Your instructions :: Only the number is needed: how many lines of the entries below contain the word "hordeq".

═══ Records supplied

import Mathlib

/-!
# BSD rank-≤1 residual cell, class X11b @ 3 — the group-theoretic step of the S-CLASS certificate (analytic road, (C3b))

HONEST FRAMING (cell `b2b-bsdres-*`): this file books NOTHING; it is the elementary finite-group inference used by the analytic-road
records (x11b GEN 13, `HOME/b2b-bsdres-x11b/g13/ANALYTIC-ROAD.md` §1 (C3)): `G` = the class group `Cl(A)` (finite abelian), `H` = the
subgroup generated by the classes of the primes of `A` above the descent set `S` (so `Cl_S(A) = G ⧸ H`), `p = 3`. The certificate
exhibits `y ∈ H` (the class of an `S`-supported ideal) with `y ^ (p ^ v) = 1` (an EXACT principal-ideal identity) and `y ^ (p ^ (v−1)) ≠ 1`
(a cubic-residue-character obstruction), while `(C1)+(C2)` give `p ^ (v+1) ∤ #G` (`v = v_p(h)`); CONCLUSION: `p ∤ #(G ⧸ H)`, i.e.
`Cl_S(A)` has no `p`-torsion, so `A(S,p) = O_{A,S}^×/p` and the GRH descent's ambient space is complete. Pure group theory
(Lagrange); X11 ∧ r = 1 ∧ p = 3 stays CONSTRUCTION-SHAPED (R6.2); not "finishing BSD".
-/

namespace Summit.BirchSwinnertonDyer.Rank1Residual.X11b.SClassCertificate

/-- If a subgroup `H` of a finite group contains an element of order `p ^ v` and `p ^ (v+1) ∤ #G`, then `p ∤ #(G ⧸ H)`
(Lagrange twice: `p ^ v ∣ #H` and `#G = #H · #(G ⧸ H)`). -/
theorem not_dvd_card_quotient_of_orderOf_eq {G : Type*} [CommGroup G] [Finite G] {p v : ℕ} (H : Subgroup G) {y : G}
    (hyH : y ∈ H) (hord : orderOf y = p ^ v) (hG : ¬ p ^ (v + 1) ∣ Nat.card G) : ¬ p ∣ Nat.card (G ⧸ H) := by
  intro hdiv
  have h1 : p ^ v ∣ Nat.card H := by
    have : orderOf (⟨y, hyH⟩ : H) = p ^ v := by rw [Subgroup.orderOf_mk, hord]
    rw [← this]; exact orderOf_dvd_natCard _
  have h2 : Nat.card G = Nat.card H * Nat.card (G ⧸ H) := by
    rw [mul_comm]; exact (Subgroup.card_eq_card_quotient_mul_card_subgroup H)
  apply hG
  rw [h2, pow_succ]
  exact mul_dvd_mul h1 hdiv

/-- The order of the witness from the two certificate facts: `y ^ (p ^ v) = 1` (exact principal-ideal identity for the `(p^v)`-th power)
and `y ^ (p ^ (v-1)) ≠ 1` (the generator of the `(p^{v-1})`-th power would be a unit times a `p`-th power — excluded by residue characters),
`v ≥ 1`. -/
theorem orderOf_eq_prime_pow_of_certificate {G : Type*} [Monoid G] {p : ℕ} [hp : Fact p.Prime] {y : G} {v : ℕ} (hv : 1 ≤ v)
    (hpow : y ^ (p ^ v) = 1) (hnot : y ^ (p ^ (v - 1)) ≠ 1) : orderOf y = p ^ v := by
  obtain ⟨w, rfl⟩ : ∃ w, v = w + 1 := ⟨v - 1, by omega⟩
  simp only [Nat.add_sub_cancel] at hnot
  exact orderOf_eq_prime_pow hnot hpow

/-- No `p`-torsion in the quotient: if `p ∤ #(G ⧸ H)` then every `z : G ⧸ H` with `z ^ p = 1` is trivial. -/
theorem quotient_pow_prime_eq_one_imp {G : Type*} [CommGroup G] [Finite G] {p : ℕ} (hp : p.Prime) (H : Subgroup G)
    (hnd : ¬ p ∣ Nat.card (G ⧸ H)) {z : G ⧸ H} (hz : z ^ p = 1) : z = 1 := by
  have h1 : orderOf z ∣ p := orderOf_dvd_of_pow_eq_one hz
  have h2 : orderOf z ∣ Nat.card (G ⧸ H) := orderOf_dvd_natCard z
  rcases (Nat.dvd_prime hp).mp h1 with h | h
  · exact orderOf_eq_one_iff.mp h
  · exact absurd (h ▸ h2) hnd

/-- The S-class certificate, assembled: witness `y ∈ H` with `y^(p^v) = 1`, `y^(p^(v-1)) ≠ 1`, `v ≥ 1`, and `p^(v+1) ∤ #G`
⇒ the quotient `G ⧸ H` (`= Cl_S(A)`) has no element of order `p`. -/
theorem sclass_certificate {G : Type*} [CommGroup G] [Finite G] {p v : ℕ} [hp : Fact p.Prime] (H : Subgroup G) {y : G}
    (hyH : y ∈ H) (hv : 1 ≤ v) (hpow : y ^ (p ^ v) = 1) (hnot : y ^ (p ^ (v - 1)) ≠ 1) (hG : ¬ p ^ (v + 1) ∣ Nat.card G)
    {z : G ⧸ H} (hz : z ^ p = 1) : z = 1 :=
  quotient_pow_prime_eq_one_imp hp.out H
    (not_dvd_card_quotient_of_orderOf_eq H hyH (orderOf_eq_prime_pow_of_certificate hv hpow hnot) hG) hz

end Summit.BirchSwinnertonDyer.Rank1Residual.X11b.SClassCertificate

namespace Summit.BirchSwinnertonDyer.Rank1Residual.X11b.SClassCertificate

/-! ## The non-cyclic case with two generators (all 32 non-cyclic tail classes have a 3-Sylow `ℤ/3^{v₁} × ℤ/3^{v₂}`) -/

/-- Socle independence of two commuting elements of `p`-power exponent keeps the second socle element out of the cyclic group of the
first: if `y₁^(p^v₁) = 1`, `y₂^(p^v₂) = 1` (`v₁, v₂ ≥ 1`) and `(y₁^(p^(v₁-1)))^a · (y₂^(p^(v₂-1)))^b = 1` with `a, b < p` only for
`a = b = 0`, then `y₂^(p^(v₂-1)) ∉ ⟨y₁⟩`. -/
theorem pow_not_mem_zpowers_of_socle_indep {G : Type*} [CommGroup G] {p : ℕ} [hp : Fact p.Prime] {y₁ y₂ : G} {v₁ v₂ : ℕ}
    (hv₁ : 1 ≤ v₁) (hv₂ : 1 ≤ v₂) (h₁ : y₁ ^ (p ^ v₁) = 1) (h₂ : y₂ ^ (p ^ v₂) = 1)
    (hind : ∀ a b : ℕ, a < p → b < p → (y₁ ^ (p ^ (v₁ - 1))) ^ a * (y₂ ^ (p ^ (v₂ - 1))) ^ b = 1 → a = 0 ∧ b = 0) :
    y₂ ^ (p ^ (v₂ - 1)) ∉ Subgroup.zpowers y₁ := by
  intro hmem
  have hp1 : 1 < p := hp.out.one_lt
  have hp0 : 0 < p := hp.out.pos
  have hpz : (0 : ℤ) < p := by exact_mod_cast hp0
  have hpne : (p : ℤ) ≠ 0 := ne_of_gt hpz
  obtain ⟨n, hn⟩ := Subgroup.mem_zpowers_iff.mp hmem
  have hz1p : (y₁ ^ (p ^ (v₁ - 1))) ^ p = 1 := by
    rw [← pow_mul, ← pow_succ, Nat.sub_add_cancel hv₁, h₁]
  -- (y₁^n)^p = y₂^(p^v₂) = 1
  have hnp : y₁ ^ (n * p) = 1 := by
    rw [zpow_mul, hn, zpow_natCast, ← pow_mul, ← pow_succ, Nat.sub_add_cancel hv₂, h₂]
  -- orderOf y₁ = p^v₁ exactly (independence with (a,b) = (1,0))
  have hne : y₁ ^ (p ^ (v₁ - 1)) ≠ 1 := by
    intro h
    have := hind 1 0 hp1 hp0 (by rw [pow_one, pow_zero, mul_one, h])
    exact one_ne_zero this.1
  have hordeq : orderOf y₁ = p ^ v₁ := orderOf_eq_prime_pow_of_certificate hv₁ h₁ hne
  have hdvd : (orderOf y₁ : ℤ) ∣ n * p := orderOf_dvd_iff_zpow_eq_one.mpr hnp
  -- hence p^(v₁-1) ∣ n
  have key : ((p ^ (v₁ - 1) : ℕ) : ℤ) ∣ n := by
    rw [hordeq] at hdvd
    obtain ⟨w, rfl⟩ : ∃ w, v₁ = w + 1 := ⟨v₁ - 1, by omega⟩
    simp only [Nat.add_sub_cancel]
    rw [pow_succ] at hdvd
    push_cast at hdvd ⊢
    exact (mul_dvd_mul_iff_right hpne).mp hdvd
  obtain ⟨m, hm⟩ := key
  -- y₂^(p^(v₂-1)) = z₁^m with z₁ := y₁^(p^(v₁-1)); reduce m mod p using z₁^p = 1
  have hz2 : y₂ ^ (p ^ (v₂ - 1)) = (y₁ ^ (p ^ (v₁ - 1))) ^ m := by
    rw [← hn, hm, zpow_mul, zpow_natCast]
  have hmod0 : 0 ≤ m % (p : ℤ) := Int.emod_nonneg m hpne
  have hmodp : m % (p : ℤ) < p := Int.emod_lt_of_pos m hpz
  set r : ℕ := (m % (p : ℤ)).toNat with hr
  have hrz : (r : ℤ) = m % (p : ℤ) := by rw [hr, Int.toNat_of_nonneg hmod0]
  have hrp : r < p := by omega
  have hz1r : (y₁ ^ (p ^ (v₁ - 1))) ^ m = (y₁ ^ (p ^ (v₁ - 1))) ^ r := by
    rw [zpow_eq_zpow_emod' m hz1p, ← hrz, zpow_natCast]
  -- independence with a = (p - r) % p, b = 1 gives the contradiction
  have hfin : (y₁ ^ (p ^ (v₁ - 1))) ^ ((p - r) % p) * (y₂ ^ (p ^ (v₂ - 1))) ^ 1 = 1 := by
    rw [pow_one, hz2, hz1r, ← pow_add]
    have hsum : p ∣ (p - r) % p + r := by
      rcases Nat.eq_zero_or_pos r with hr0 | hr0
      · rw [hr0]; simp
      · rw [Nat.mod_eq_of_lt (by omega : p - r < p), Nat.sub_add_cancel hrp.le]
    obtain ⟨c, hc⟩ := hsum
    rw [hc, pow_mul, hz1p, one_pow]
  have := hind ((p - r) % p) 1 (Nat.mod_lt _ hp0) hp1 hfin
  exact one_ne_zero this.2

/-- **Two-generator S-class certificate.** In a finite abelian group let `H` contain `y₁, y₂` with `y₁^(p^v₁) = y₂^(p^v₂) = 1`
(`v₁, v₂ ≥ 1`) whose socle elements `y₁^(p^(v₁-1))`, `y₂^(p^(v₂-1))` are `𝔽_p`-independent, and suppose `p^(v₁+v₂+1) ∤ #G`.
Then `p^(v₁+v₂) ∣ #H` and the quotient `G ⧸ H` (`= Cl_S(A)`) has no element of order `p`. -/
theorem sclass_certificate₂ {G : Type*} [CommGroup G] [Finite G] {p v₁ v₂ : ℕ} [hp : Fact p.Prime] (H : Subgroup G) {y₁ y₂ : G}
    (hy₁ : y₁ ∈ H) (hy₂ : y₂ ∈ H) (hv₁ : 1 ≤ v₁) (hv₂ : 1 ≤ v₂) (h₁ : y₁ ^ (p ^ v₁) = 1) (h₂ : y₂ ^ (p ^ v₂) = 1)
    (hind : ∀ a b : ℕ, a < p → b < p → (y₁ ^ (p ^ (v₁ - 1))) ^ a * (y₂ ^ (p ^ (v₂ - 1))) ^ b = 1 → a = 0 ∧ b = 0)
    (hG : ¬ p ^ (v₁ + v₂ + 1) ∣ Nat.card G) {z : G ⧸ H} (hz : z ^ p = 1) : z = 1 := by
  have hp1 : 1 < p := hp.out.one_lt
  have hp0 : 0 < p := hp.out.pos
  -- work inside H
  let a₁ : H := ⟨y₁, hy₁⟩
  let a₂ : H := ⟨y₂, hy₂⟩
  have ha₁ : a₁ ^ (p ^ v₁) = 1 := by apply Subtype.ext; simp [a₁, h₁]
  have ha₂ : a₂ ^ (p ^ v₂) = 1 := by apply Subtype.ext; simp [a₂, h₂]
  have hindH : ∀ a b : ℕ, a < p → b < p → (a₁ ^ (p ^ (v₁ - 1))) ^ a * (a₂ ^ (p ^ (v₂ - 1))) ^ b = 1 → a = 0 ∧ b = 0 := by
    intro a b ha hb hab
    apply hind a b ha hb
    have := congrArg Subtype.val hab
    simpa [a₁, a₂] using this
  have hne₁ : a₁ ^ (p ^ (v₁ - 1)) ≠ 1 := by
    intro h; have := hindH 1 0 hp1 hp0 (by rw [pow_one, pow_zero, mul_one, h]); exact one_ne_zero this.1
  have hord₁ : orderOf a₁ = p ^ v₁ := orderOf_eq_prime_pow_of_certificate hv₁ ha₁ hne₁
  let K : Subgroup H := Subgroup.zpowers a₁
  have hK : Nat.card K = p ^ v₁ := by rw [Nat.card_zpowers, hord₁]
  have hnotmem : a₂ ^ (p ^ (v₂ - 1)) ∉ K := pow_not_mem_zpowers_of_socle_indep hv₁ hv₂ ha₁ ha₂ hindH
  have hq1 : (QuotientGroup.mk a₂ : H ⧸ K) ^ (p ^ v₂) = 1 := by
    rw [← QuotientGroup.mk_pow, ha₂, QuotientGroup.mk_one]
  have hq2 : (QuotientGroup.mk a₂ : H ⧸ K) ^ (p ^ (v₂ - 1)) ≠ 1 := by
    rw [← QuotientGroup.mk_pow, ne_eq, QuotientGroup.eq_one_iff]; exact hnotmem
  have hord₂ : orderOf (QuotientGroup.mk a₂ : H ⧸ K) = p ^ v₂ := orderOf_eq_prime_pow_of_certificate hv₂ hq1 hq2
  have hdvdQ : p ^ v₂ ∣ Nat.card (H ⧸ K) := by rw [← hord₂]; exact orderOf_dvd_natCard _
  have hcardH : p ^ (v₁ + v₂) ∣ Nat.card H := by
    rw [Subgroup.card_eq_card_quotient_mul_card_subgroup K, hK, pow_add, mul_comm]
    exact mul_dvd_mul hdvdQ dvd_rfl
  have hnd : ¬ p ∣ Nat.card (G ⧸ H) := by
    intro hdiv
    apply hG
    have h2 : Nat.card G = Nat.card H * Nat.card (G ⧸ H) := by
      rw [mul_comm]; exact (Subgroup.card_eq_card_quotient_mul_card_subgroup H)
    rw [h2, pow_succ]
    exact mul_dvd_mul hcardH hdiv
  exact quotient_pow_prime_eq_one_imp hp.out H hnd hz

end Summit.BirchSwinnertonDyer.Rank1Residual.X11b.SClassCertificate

══════
═══ Records supplied

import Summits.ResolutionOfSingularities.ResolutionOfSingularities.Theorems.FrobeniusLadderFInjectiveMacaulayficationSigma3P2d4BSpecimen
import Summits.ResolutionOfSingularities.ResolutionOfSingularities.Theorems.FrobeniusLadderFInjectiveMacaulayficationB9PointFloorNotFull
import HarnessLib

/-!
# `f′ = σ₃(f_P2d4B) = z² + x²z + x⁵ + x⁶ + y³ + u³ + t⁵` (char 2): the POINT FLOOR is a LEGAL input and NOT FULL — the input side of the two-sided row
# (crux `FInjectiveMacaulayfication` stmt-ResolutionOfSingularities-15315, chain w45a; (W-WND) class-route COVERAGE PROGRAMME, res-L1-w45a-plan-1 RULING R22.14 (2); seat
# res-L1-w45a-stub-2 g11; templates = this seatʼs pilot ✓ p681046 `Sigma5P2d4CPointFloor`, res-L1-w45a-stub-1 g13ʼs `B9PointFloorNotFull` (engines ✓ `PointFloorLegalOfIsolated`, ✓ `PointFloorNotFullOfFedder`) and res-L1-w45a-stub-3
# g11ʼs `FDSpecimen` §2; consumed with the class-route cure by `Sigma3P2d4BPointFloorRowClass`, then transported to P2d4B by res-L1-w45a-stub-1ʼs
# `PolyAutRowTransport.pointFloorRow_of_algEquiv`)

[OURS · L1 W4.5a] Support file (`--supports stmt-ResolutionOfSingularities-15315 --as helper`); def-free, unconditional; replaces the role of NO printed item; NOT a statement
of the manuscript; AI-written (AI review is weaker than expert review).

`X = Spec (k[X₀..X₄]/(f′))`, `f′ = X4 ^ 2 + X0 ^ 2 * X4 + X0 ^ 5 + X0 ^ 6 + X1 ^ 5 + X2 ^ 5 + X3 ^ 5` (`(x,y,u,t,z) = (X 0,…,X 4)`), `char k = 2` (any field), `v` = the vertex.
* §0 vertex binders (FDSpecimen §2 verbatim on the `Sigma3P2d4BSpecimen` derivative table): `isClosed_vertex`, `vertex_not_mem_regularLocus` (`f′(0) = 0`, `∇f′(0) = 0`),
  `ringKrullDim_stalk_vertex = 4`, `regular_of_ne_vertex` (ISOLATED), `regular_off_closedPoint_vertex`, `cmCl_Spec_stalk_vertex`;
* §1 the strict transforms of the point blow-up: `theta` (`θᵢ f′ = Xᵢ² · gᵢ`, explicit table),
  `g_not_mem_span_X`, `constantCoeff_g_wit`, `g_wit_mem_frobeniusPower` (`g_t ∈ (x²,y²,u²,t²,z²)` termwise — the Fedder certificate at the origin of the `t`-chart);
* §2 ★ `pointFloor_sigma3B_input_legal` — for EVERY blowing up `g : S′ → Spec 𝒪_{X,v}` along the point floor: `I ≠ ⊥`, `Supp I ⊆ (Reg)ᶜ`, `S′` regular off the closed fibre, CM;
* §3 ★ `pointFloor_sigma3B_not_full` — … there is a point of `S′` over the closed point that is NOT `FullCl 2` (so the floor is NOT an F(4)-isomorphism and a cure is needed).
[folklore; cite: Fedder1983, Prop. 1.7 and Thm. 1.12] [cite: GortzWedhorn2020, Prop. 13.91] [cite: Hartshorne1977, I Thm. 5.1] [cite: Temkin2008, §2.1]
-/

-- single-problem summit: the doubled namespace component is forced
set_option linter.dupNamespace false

══════
═══ Records supplied

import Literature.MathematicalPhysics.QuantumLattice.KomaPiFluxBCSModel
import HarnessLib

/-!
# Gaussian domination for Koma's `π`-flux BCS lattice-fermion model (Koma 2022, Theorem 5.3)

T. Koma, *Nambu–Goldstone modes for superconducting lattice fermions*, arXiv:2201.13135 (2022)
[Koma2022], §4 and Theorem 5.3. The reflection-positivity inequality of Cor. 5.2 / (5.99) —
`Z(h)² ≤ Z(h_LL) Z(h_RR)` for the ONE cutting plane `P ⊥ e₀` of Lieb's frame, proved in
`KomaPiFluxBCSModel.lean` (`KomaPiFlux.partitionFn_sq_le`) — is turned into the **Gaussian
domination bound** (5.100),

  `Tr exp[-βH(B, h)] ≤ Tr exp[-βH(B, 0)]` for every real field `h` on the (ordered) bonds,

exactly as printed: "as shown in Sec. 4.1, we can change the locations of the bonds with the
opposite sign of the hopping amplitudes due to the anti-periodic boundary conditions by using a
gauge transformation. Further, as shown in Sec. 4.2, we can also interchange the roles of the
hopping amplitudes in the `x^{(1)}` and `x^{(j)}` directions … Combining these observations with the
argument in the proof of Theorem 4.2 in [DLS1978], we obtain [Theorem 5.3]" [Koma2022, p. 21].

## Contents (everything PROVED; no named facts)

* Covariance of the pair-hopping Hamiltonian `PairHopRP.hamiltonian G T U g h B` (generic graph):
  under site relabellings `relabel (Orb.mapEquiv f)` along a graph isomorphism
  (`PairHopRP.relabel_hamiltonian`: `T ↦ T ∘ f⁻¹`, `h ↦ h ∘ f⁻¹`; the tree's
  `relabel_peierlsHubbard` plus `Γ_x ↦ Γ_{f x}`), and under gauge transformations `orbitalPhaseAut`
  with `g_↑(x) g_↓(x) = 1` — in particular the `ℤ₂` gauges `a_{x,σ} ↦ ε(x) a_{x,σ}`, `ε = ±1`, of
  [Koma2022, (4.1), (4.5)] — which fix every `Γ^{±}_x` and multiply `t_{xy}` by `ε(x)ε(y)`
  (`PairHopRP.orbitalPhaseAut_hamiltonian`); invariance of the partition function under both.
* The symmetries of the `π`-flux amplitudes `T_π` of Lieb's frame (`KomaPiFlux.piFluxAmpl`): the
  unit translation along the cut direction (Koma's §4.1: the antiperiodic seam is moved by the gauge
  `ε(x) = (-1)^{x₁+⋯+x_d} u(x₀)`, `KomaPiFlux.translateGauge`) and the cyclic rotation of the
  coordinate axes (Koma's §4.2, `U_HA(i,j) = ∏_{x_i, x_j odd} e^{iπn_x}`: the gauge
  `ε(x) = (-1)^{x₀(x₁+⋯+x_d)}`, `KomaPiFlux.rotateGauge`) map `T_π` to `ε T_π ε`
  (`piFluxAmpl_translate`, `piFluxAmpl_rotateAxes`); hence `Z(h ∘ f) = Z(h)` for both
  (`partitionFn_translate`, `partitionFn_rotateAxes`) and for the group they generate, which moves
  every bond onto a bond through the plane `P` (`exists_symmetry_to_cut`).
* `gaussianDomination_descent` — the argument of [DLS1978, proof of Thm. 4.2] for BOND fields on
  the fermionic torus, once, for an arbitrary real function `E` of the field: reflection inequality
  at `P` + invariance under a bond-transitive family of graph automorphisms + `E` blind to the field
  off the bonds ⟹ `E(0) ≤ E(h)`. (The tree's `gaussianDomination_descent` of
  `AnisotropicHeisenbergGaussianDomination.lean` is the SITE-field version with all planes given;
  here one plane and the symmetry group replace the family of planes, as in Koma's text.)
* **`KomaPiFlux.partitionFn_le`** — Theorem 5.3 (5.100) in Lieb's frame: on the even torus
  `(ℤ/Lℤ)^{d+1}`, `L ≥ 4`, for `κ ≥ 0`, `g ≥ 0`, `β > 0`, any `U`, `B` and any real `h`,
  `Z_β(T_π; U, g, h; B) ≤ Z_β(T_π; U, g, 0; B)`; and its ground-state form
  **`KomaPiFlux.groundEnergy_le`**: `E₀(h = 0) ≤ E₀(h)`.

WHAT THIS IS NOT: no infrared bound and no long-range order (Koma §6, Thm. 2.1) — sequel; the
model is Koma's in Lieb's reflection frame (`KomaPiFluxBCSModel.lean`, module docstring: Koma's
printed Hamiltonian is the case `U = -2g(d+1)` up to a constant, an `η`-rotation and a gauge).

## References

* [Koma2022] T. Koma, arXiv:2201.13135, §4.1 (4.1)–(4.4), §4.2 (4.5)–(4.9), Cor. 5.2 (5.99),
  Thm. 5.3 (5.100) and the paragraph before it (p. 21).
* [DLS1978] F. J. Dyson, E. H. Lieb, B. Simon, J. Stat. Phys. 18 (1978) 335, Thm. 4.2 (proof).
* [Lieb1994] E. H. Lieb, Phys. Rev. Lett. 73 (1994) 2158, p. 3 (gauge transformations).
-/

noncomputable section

══════

Exercise answer :: 2